##### INFORMATION SHOWN #####
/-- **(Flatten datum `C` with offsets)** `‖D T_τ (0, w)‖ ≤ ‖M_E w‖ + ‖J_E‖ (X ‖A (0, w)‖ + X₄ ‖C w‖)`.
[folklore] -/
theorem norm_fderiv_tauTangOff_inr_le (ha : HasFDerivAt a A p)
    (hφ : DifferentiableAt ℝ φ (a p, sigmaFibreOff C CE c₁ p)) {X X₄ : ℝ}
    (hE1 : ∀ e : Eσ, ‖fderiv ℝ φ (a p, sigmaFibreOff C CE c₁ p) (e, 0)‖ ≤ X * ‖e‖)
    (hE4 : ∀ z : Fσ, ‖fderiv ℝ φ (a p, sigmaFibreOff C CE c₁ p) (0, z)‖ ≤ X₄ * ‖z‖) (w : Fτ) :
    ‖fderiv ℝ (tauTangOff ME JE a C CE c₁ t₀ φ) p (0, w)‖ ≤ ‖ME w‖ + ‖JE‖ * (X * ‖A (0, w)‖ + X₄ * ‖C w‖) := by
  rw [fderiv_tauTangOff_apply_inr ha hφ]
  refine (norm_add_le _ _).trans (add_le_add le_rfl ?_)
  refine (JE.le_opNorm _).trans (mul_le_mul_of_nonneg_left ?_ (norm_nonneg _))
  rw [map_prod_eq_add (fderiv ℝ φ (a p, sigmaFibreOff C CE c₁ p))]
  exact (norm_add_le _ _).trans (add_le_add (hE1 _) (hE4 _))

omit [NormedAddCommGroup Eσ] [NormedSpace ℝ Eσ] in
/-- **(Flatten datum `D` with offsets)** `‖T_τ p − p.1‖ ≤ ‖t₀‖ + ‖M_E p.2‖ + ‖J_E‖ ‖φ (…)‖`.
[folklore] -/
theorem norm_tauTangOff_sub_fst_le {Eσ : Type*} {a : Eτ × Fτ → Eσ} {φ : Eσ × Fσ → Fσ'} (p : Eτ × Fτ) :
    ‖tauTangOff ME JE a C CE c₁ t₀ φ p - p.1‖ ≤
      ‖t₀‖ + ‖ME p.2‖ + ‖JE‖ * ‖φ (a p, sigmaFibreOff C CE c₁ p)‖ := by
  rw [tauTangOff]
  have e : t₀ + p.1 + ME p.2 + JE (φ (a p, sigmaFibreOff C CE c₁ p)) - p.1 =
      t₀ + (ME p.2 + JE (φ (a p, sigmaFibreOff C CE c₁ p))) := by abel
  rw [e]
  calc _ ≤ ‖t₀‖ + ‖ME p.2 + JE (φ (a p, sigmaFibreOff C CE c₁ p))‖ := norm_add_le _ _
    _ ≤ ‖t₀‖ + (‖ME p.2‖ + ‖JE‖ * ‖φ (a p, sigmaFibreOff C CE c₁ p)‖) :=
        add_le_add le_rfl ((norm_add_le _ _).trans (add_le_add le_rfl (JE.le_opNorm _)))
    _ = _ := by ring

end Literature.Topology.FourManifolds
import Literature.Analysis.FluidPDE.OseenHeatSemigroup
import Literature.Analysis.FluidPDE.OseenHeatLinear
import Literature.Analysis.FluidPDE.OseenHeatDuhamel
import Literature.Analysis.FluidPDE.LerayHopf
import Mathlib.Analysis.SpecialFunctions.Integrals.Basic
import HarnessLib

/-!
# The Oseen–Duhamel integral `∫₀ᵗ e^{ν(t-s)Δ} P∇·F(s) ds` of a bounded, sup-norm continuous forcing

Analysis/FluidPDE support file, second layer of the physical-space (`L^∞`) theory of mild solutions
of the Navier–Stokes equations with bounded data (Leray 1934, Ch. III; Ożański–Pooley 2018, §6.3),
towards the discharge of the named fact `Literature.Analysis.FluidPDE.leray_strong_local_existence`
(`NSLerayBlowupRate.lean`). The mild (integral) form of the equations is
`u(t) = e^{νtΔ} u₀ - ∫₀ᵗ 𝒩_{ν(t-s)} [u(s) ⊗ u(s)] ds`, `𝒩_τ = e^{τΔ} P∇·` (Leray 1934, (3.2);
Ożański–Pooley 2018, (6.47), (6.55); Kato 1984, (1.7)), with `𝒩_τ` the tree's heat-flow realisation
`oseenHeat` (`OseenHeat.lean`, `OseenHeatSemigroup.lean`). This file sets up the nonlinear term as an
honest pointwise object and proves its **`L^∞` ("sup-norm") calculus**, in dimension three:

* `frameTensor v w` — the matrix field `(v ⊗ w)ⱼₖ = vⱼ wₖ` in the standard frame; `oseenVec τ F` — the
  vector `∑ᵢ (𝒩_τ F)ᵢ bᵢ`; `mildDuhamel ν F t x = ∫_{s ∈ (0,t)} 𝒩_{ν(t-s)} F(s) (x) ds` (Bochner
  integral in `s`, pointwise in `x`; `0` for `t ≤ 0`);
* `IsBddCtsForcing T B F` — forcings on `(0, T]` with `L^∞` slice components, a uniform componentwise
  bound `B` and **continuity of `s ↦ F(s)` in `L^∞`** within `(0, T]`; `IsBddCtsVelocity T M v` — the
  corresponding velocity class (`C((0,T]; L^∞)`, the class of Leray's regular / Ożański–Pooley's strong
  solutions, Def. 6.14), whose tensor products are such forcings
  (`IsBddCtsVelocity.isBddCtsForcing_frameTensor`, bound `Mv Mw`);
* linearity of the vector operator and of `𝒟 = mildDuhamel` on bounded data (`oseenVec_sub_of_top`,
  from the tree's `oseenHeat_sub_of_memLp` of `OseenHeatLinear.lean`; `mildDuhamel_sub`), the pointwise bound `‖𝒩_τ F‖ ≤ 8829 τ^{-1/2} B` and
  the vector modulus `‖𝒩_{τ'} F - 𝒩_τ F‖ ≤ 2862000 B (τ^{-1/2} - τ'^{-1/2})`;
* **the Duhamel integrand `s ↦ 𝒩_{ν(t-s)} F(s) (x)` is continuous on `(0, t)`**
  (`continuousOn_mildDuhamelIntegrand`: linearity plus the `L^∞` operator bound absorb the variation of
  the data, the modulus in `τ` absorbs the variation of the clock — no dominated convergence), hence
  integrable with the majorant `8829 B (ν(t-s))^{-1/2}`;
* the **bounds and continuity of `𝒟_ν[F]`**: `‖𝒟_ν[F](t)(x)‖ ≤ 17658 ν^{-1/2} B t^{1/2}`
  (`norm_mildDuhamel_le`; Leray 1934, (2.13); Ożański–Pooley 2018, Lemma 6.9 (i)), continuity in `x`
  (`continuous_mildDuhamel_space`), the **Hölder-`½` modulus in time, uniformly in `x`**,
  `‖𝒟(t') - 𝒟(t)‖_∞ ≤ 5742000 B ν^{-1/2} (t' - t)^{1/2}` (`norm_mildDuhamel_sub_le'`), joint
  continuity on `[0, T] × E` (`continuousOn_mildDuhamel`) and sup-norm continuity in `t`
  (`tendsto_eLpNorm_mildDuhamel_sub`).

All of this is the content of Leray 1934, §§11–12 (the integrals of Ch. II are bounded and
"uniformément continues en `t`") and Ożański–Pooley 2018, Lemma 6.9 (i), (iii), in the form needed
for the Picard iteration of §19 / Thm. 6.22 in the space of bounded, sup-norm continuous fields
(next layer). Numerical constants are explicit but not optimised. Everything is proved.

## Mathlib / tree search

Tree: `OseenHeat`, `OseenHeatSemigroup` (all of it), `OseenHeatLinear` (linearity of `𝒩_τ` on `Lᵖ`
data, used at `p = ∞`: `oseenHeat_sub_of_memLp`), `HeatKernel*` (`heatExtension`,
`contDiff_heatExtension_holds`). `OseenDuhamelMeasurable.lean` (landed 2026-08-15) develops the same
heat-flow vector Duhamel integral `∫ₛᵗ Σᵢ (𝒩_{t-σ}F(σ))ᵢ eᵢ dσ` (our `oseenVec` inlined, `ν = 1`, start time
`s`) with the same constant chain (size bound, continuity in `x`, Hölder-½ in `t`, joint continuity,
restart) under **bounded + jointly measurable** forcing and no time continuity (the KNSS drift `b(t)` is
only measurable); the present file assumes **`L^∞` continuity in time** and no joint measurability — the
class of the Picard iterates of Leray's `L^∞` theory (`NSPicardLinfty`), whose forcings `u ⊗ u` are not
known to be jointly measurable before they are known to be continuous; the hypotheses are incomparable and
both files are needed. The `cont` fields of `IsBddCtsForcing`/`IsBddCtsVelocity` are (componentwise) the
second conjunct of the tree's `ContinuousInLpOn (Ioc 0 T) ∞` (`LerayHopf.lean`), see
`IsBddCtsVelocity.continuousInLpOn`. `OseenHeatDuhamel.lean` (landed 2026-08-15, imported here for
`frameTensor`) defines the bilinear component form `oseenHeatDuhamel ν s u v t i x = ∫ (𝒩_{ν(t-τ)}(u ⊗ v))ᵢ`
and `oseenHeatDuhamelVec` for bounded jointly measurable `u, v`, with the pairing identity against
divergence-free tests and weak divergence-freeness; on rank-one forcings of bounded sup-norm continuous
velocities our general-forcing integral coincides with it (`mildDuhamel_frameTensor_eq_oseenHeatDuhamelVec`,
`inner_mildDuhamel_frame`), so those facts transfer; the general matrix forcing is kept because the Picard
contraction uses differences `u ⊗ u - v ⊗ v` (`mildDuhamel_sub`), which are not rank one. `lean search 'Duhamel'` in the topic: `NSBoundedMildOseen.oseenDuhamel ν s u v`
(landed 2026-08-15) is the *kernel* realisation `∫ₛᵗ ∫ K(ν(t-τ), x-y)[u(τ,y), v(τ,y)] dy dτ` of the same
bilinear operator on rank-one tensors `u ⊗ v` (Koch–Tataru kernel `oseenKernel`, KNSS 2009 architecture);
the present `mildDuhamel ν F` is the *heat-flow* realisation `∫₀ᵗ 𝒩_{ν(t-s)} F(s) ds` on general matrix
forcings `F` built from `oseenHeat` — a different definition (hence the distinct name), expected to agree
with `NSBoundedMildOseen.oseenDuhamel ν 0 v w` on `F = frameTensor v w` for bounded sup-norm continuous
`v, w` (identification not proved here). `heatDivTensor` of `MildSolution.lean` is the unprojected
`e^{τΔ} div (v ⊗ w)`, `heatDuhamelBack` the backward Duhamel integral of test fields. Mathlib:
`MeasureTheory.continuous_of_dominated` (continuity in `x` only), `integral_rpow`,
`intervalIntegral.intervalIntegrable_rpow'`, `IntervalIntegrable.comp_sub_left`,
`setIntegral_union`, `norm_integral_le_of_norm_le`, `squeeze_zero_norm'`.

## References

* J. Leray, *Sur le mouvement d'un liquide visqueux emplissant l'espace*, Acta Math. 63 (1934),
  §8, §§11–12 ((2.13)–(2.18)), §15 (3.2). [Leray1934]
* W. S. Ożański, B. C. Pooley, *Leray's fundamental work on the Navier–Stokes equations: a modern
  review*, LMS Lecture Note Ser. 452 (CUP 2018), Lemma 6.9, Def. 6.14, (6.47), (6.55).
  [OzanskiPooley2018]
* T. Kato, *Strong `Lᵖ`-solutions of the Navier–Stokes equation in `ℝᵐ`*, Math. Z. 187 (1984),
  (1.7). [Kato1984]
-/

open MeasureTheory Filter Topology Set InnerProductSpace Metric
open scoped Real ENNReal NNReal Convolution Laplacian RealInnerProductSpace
#####
##### INFORMATION SHOWN #####
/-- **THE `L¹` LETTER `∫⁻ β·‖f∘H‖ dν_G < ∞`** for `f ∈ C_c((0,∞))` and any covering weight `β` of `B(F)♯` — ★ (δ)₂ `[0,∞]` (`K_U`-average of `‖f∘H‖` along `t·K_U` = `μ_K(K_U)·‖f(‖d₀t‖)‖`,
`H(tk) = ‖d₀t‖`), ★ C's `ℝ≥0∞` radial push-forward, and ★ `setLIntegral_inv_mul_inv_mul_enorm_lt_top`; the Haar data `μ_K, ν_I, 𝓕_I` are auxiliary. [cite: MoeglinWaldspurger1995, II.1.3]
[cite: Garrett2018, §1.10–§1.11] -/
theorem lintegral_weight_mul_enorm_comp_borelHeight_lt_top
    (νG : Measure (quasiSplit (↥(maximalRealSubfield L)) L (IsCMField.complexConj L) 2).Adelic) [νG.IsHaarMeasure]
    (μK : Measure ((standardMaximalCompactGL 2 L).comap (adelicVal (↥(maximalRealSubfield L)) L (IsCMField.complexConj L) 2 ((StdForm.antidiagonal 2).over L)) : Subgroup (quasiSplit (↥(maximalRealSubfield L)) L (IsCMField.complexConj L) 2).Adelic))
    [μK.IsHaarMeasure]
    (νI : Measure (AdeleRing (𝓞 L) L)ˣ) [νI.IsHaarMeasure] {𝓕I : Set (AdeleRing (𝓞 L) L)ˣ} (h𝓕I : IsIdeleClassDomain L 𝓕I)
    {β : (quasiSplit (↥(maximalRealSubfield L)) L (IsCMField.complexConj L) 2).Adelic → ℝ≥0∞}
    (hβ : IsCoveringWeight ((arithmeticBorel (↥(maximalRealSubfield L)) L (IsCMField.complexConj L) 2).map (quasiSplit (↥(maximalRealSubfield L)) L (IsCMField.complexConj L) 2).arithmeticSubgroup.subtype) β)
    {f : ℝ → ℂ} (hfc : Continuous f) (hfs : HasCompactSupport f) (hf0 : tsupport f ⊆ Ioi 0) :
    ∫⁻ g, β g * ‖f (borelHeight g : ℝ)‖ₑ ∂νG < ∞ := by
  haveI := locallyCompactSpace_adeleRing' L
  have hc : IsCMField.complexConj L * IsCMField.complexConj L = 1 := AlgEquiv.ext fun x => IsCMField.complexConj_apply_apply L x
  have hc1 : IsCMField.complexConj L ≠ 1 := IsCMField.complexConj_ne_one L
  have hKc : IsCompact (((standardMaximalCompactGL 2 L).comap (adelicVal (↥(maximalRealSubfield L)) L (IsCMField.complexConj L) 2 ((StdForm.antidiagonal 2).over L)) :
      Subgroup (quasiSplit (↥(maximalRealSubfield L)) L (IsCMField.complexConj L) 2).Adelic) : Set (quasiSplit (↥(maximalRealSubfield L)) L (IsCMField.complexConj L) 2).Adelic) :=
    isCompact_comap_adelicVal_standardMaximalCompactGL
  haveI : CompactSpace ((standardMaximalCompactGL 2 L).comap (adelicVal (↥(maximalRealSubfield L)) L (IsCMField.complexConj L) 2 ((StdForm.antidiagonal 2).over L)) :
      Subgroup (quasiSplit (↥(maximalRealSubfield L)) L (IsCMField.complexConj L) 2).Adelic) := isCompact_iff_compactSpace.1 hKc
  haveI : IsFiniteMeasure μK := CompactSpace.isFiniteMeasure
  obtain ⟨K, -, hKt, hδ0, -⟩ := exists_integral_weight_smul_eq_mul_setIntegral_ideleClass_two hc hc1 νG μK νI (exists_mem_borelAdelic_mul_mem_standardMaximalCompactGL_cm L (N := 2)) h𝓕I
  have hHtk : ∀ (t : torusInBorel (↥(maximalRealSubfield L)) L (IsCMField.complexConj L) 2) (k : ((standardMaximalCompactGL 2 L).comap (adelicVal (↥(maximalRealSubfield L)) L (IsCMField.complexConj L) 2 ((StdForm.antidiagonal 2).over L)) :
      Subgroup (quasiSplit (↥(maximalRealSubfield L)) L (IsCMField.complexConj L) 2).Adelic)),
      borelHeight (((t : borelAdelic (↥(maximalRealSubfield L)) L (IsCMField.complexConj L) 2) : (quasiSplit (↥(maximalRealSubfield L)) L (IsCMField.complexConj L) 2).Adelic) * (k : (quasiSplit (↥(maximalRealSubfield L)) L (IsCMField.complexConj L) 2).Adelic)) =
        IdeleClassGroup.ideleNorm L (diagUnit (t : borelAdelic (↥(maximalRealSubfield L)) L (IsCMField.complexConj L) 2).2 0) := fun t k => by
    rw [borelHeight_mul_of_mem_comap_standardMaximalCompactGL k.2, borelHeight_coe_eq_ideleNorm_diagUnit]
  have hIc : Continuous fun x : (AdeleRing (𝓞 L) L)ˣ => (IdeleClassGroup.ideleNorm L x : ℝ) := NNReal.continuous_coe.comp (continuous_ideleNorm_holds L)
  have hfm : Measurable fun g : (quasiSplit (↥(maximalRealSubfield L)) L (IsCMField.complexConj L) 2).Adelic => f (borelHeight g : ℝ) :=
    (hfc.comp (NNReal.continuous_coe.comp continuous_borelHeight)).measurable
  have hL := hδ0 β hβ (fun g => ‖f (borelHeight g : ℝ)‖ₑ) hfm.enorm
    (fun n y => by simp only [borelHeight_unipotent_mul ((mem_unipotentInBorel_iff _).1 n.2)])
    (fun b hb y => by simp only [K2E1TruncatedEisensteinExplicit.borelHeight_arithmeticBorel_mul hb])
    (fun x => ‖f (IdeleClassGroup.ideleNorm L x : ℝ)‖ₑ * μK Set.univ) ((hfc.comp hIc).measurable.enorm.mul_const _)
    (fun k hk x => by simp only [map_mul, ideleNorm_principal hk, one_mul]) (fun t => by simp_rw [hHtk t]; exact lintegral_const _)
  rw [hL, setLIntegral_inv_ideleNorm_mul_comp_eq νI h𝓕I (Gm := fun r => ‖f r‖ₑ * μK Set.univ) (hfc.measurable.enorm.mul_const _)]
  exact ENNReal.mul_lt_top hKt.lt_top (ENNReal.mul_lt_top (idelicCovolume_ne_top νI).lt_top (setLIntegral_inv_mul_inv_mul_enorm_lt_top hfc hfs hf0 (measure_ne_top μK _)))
#####
### WHAT THE EXERCISE ASKS
Looking at the entries above, can you reproduce exactly the lines from the one that holds "both files are" through the one that holds "pairing identity against", and only those?

### SOLUTION TO THIS PROBLEM
both files are needed. The `cont` fields of `IsBddCtsForcing`/`IsBddCtsVelocity` are (componentwise) the
second conjunct of the tree's `ContinuousInLpOn (Ioc 0 T) ∞` (`LerayHopf.lean`), see
`IsBddCtsVelocity.continuousInLpOn`. `OseenHeatDuhamel.lean` (landed 2026-08-15, imported here for
`frameTensor`) defines the bilinear component form `oseenHeatDuhamel ν s u v t i x = ∫ (𝒩_{ν(t-τ)}(u ⊗ v))ᵢ`
and `oseenHeatDuhamelVec` for bounded jointly measurable `u, v`, with the pairing identity against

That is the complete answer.